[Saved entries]
[Start of Attachment]

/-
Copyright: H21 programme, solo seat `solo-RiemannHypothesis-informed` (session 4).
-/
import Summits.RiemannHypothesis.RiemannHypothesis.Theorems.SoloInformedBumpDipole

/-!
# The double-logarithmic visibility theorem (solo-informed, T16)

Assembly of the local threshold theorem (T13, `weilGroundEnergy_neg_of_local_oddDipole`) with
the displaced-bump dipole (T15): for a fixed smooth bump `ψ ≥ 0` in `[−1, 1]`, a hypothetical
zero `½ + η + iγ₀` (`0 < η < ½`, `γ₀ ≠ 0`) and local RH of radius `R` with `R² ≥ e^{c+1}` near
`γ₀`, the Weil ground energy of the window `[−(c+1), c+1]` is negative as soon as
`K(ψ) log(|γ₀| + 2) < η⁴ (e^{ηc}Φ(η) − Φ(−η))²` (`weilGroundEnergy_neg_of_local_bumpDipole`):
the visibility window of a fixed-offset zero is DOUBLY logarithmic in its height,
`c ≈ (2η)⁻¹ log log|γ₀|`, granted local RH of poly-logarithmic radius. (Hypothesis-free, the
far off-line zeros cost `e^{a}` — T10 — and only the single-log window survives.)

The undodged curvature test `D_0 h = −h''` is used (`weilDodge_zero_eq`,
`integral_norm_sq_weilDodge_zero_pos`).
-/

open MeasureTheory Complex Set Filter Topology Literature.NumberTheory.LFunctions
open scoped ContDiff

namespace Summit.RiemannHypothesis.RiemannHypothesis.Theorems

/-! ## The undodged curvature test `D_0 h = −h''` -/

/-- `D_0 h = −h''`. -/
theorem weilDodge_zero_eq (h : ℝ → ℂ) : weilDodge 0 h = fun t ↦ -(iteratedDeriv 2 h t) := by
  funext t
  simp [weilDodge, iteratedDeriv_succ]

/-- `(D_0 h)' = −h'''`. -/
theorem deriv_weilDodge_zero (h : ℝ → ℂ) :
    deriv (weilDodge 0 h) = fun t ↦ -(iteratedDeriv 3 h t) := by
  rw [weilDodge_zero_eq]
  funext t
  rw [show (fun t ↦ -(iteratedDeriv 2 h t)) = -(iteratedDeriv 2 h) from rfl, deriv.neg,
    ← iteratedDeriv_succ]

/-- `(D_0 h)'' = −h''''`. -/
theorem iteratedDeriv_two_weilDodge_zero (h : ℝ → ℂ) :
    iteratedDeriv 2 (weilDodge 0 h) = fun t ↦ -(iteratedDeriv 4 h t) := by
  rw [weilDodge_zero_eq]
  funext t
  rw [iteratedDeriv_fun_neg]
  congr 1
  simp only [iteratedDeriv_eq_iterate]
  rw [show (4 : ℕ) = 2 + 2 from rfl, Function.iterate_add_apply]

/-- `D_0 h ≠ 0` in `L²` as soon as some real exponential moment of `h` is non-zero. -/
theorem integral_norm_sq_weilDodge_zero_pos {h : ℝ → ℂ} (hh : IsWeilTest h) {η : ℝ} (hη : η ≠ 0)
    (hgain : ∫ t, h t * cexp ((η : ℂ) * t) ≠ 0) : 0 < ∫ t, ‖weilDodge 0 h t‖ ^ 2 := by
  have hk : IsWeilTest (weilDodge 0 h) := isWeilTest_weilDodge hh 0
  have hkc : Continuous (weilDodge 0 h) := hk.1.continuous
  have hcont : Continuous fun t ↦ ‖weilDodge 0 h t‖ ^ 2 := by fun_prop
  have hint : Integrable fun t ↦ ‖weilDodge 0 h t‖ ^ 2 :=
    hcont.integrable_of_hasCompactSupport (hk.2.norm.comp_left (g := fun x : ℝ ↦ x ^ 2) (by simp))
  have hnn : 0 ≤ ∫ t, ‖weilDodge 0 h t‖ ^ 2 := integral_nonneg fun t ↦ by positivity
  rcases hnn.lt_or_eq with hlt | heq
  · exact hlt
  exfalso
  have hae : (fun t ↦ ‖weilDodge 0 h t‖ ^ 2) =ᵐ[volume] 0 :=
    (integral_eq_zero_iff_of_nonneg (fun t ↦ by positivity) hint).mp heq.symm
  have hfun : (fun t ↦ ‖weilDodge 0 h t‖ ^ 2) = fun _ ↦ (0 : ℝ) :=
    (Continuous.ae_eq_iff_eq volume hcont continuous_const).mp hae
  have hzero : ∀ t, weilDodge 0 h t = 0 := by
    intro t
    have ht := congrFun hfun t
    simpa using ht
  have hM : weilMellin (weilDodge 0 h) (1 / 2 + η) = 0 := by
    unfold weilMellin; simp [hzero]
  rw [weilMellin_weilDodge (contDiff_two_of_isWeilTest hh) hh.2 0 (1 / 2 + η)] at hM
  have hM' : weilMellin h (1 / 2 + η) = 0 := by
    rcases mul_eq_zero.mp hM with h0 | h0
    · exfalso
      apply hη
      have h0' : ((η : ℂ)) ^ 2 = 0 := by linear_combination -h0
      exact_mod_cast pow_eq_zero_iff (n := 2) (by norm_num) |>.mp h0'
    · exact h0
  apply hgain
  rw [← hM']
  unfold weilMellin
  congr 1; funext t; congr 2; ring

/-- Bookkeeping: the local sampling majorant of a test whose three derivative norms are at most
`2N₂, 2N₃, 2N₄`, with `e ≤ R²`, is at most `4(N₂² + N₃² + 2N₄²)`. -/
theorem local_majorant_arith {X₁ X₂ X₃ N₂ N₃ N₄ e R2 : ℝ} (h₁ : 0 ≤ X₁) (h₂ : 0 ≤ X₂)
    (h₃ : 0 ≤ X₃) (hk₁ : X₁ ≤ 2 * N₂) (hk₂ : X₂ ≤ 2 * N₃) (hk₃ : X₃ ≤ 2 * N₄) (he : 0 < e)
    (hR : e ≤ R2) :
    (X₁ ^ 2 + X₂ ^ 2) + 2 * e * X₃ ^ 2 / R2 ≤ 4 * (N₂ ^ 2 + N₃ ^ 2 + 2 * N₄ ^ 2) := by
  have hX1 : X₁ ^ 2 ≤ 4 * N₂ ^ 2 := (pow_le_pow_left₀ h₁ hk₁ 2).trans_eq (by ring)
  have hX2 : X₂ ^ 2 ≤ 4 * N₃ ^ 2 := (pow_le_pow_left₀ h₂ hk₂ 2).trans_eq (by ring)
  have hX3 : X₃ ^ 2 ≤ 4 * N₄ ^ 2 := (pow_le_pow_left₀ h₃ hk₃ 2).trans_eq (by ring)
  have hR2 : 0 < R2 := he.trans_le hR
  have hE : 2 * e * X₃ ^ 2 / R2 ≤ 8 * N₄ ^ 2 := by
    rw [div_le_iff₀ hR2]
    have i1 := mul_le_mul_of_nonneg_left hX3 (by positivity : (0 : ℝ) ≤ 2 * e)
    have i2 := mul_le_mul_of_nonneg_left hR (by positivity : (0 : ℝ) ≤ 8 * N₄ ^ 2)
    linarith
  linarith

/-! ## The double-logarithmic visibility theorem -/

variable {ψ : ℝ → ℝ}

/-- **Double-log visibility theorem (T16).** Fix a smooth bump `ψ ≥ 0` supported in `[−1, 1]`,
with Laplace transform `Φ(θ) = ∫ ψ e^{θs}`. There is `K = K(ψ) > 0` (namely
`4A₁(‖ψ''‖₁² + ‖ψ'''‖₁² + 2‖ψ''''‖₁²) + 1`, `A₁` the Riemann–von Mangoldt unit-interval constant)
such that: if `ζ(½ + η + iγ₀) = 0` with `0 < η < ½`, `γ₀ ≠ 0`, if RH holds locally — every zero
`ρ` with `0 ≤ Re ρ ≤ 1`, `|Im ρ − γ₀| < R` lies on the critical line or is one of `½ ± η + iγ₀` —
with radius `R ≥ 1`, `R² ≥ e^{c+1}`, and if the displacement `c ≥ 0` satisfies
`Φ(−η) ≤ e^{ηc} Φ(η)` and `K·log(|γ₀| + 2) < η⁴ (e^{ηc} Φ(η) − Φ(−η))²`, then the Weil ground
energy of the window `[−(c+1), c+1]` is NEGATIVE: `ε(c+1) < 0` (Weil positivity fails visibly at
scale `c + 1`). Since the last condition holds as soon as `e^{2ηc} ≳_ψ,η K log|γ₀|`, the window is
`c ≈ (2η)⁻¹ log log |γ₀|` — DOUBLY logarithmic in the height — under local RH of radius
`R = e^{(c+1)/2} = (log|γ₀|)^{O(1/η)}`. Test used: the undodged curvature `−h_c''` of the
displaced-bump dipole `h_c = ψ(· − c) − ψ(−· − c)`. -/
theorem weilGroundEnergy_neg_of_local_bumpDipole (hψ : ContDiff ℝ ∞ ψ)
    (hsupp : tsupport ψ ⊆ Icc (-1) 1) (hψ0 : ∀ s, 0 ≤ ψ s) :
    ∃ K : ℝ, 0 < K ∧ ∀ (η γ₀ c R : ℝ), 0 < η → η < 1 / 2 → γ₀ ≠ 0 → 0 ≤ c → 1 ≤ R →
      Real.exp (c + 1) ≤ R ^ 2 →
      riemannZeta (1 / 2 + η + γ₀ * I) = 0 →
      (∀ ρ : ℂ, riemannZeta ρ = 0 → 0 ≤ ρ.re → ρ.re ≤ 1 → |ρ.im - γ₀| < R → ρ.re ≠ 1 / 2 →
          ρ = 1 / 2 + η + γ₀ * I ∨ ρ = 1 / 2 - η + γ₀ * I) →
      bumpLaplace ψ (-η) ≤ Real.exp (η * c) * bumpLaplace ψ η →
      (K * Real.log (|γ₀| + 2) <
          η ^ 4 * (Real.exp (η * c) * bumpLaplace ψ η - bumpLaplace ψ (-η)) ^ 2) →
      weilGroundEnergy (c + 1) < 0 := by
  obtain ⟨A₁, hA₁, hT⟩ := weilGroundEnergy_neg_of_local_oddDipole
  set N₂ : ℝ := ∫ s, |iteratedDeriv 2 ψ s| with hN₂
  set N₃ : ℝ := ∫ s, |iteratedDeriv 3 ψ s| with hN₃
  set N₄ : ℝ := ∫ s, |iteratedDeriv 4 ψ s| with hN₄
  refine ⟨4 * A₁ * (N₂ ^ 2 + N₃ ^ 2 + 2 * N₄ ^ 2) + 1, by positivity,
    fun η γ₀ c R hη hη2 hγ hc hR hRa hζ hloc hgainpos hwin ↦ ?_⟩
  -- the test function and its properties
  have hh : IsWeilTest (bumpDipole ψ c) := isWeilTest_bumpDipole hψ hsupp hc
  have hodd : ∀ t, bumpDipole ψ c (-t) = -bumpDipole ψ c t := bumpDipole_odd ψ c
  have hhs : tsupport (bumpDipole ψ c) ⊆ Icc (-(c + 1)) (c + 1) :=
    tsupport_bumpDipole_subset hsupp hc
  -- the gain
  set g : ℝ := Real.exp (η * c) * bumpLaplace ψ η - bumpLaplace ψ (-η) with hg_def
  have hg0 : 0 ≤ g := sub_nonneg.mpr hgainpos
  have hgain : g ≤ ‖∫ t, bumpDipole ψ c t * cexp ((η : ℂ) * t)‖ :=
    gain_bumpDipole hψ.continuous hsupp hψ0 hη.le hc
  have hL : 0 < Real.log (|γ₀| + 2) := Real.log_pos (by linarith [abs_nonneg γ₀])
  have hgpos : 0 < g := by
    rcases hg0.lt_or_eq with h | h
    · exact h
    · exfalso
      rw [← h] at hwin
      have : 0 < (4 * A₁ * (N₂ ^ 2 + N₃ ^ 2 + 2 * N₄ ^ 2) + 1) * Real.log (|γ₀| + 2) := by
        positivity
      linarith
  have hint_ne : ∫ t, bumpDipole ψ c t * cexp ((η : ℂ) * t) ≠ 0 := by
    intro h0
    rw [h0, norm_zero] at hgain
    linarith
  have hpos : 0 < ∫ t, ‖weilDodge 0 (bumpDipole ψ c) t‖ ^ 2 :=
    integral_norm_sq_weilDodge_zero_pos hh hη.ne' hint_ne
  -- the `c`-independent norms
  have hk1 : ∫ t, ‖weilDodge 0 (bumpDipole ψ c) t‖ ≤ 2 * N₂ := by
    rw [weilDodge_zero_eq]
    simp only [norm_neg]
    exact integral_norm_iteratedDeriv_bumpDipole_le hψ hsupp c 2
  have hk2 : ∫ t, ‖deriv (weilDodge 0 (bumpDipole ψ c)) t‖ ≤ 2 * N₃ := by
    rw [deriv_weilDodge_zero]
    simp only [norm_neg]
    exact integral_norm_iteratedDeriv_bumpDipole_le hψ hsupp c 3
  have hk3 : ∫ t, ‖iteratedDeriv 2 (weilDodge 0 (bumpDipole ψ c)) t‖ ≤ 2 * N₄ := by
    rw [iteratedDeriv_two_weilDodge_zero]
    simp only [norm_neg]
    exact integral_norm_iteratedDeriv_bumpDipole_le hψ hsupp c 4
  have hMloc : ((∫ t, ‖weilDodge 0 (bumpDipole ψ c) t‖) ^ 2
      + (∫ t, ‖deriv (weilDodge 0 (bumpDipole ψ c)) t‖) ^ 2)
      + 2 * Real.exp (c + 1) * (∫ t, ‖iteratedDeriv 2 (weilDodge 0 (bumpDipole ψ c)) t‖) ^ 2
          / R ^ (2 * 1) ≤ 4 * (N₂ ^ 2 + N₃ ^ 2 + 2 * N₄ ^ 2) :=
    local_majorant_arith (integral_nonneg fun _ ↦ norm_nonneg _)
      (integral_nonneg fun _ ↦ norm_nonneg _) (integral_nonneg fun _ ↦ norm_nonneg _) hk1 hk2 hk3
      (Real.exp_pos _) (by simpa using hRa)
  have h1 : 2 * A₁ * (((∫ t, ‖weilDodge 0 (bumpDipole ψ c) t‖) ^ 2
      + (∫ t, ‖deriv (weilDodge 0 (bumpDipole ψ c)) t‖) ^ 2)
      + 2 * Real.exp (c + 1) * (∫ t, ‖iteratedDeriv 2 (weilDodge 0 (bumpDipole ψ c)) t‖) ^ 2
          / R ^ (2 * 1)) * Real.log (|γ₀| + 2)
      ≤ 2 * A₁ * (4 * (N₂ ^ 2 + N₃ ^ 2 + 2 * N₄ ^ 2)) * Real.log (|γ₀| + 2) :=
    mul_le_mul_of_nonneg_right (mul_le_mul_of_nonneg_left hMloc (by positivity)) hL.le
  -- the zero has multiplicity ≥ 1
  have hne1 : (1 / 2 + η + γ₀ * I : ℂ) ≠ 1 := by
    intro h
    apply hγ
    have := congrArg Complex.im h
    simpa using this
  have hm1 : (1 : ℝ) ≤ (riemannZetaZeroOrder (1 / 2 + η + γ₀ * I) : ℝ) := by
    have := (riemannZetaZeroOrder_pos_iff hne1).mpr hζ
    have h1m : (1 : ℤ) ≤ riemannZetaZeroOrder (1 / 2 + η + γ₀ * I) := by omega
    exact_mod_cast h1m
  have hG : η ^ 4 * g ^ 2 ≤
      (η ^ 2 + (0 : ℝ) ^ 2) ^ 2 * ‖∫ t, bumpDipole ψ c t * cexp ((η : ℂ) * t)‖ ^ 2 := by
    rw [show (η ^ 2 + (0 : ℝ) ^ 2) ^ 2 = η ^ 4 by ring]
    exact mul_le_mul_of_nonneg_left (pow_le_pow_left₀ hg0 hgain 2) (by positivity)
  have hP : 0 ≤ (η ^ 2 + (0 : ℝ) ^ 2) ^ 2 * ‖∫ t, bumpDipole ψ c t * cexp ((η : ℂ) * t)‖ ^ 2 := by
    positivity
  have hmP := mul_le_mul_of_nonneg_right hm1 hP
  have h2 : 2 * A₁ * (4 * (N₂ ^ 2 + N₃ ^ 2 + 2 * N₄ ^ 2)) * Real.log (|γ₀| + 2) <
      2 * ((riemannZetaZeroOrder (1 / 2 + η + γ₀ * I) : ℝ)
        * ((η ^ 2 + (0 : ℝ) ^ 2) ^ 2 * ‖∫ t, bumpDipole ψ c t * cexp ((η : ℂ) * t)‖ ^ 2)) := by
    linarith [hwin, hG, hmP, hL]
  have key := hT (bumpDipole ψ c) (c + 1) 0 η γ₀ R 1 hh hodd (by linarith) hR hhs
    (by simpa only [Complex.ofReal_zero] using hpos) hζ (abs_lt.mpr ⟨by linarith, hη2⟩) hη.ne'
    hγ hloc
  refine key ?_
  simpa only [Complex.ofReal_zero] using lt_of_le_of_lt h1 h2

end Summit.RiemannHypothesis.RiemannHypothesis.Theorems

[End of Attachment]

→ EXERCISE PROMPT: Every line in the records above that holds "fixed" counts once; state the total and nothing else.

→ RESULT FOR THIS TASK: 2